Task goal - Transcribe the data exactly, stopping after the "# (item stmt-FinalStateConjecture-17402, H′" line.

Available data -
import Summits.FinalStateConjecture.FinalStateConjecture.Theses.EIHFluxBalance
import Summits.FinalStateConjecture.FinalStateConjecture.Theorems.EIHFluxBalanceModulatedKerrHandoffTameDefs
import Summits.FinalStateConjecture.FinalStateConjecture.Theorems.EIHFluxBalanceInertialRecessionStubWeightedRatesReductionE0
import Literature.Geometry.Lorentzian.TameGenericityDiagonal
import Summits.FinalStateConjecture.FinalStateConjecture.Theorems.EIHFluxBalanceModulatedKerrHandoffStubSphericalMeansCalculusC2
import Summits.FinalStateConjecture.FinalStateConjecture.Theorems.EIHFluxBalanceModulatedKerrHandoffStubKirchhoffComparisonC2
import Summits.FinalStateConjecture.FinalStateConjecture.Theorems.EIHFluxBalanceModulatedKerrHandoffStubRetardedConeEstimate
import Summits.FinalStateConjecture.FinalStateConjecture.Theorems.EIHFluxBalanceModulatedKerrHandoffStubWeightedConeDecayFinZero
import HarnessLib

/-!
# Line `cone-rates-are-iled` — skeleton for the crux `EIHFluxBalance.ModulatedKerrHandoff`
# (item stmt-FinalStateConjecture-17402, H′ = the TAME re-type, rev 6)

Planner `planner-cruxplan-stmt-FinalStateConjecture-17402-cone-rates-are-iled-0`, 2026-08-17.
Lead `prover-line-stmt-FinalStateConjecture-17402-a1-0` (2026-08-17): v2 reshape of S2; v3 (after wave 1) S2a/S2b/S2c
LANDED (p143012, p143606, p144523+p145311) ⇒ S2 proved; S3 reshaped = N = 0 LANDED (p144141) ⊕ `stub_weightedConeDecayPos`.
Open sorries: S1 (`stub_trimmedConeCaptureGeneric`, conceded open core) and S3₊ (`stub_weightedConeDecayPos`, engine for N ≥ 1).
Card: `Cruxes/ModulatedKerrHandoff/Ideas/cone-rates-are-iled.md` (ideator 2, round 1; triage
r1-1/2/3: pass ×3, "mechanism for the weighted-deviation/(QS) block; engine printed for N ≤ 1").
Line card: `Lines/cone-rates-are-iled.md`; this file is published as `Lines/cone_rates_are_iled.lean` (module-name hygiene).

## The cut (registered stubs after the v2/v3 reshapes; composition PROVED, sorry-free outside `stub_*`)

H′ is, by `Iff.rfl`, `∀ Σ, IsTameChristodoulouGeneric (admissibleVacuumData Σ) (HandoffPropT Σ) 1`
(`Theorems/…TameDefs.lean`). Its per-development clause `HandoffAnsatz` has exactly TWO clauses that
ask for RATES: (11) the `(1 + d^{7/4})`-weighted `C³` cone clause and (QS) weighted
quasi-stationarity of the painted background. This line cuts H′ ALONG THOSE TWO CLAUSES:

* `stub_trimmedConeCaptureGeneric` (S1, the conceded open core, in CONE-CAPTURE FORMAT): tame-
  generically the datum is trimmed (fast tails) and every MGHD has complete `𝓘⁺` and the handoff
  ansatz WITHOUT (11)/(QS) but WITH three kinematic clauses of the painted moduli — (H) hyperbolic
  recession, (K) tame moduli, (WR) weighted 4-velocity rate `t^{3/4}‖(Λᵢe₀)˙‖ → 0` + bounded drift /
  axis rate (`ConeCaptureAnsatz`);
* S2, the card's first lemma `LieDragResponseDecay` (flat model) — RESHAPED by lead a1 (2026-08-17)
  into three registered stubs `stub_sphericalMeansCalculusC2` (S2a), `stub_kirchhoffComparisonC2`
  (S2b), `stub_retardedConeEstimate` (S2c) and PROVED from them (`lieDragResponseDecay_proof`);
  all three LANDED in wave 1 (Theorems/EIHFluxBalanceModulatedKerrHandoffStub{SphericalMeansCalculusC2,
  KirchhoffComparisonC2,RetardedConeEstimate(+Helpers)}.lean) — S2 is a theorem of the tree;
* S3, THE ENGINE "cone rates are ILED" (XL, fed by S2): for trimmed admissible data, cone-capture ⇒
  (re-gauged) cone-capture WITH the weighted clause (11) (`WeightedConeCaptureAnsatz`) — v3: its N = 0
  instance LANDED (`stub_weightedConeDecayFinZero`, p144141), the N ≥ 1 engine is the registered
  `stub_weightedConeDecayPos`, and `weightedConeDecay_proof` derives the original S3 text by `cases N`;
* (QS) is then FREE: the landed e₀-reduction
  `SublinearIsFree.WeightedRates.weighted_fderiv_background_tendsto_zero_e0`
  (Theorems/…StubWeightedRatesReductionE0.lean) derives (QS) from (WR) — kernel-checked here in
  `handoffAnsatz_of_weightedConeCaptureAnsatz`;
* `ModulatedKerrHandoff_of : ModulatedKerrHandoff` from the three `stub_*` (the crux BY NAME) by
  monotonicity of tame genericity (`IsTameChristodoulouGeneric.mono`, Literature); hypothesis form
  `handoffPropT_generic_of_stubs : CoreStmt → LieDragResponseDecay → EngineStmt → ∀ Σ, IsTameChristodoulouGeneric … (HandoffPropT Σ) 1`
  (sorry-free, axioms propext/Classical.choice/Quot.sound; `= ModulatedKerrHandoff` by `Iff.rfl`).

Costume / shred self-audit: S1 is not the crux (it lacks (11)/(QS), which the landed
`WeightedQuasiStationarity/Negative/KinematicShadow` shows are NOT implied by the other clauses, and
it asserts trimming/(H)/(K)/(WR), which the crux does not); S3 is per-datum, deterministic, for
trimmed data only, and quantifier-conditional on capture — strictly weaker in kind than H′ (no
genericity, no censorship, no MGHD existence); S2 is a flat PDE lemma. No stub is a one-liner; the
difficulty is split two ways (large-data capture in S1; weighted late-time decay near modulated
multi-Kerr in S3 — the recorded blocker of overlap-modulation S4, "nothing of the kind in the tree").

Disproof used (tree `Disproof.lean` gen 3 / cycle 1, NO KILL, no `_false_without_` theorem for 17402):
§4(a) constraints load-bearing — honoured (S1/S3 quantify over `admissibleVacuumData`); §4(c)
`IsMaximal` — S3 is asked of maximal developments only; §9 item 1 (hereditary `m = 0` tails) — S3 is
asked of TRIMMED data only (`o₄(r^{-15/8})`, above the `7/4` threshold), S1 puts trimming into the
generic property (composite trim ⊕ kick witnesses, BN-T1/T2); §9 item 10′ / BN1 (parabolic wall) —
(H) is a clause of S1's format, consumed by S3 exactly where the landed `stub_dragEstimates` consumes
it; §9 item 12 ((QS) ⟺ `t^{3/4}‖(Λe₀)˙‖ → 0` for one hole) — (WR) is that rate, and (QS) is derived,
not posited; §6/§12 (`N = 0`: weight ≡ 1) — S3 is then the unweighted clause restricted to the cone.
Landed Negative lemmas `ModulatedKerrHandoff/Negative/{LoadBearing,Readback}` checked: no stub drops
constraints, `T2Space` or maximality.
-/

set_option linter.dupNamespace false
set_option linter.style.longLine false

Answer space -
import Summits.FinalStateConjecture.FinalStateConjecture.Theses.EIHFluxBalance
import Summits.FinalStateConjecture.FinalStateConjecture.Theorems.EIHFluxBalanceModulatedKerrHandoffTameDefs
import Summits.FinalStateConjecture.FinalStateConjecture.Theorems.EIHFluxBalanceInertialRecessionStubWeightedRatesReductionE0
import Literature.Geometry.Lorentzian.TameGenericityDiagonal
import Summits.FinalStateConjecture.FinalStateConjecture.Theorems.EIHFluxBalanceModulatedKerrHandoffStubSphericalMeansCalculusC2
import Summits.FinalStateConjecture.FinalStateConjecture.Theorems.EIHFluxBalanceModulatedKerrHandoffStubKirchhoffComparisonC2
import Summits.FinalStateConjecture.FinalStateConjecture.Theorems.EIHFluxBalanceModulatedKerrHandoffStubRetardedConeEstimate
import Summits.FinalStateConjecture.FinalStateConjecture.Theorems.EIHFluxBalanceModulatedKerrHandoffStubWeightedConeDecayFinZero
import HarnessLib

/-!
# Line `cone-rates-are-iled` — skeleton for the crux `EIHFluxBalance.ModulatedKerrHandoff`
# (item stmt-FinalStateConjecture-17402, H′ = the TAME re-type, rev 6)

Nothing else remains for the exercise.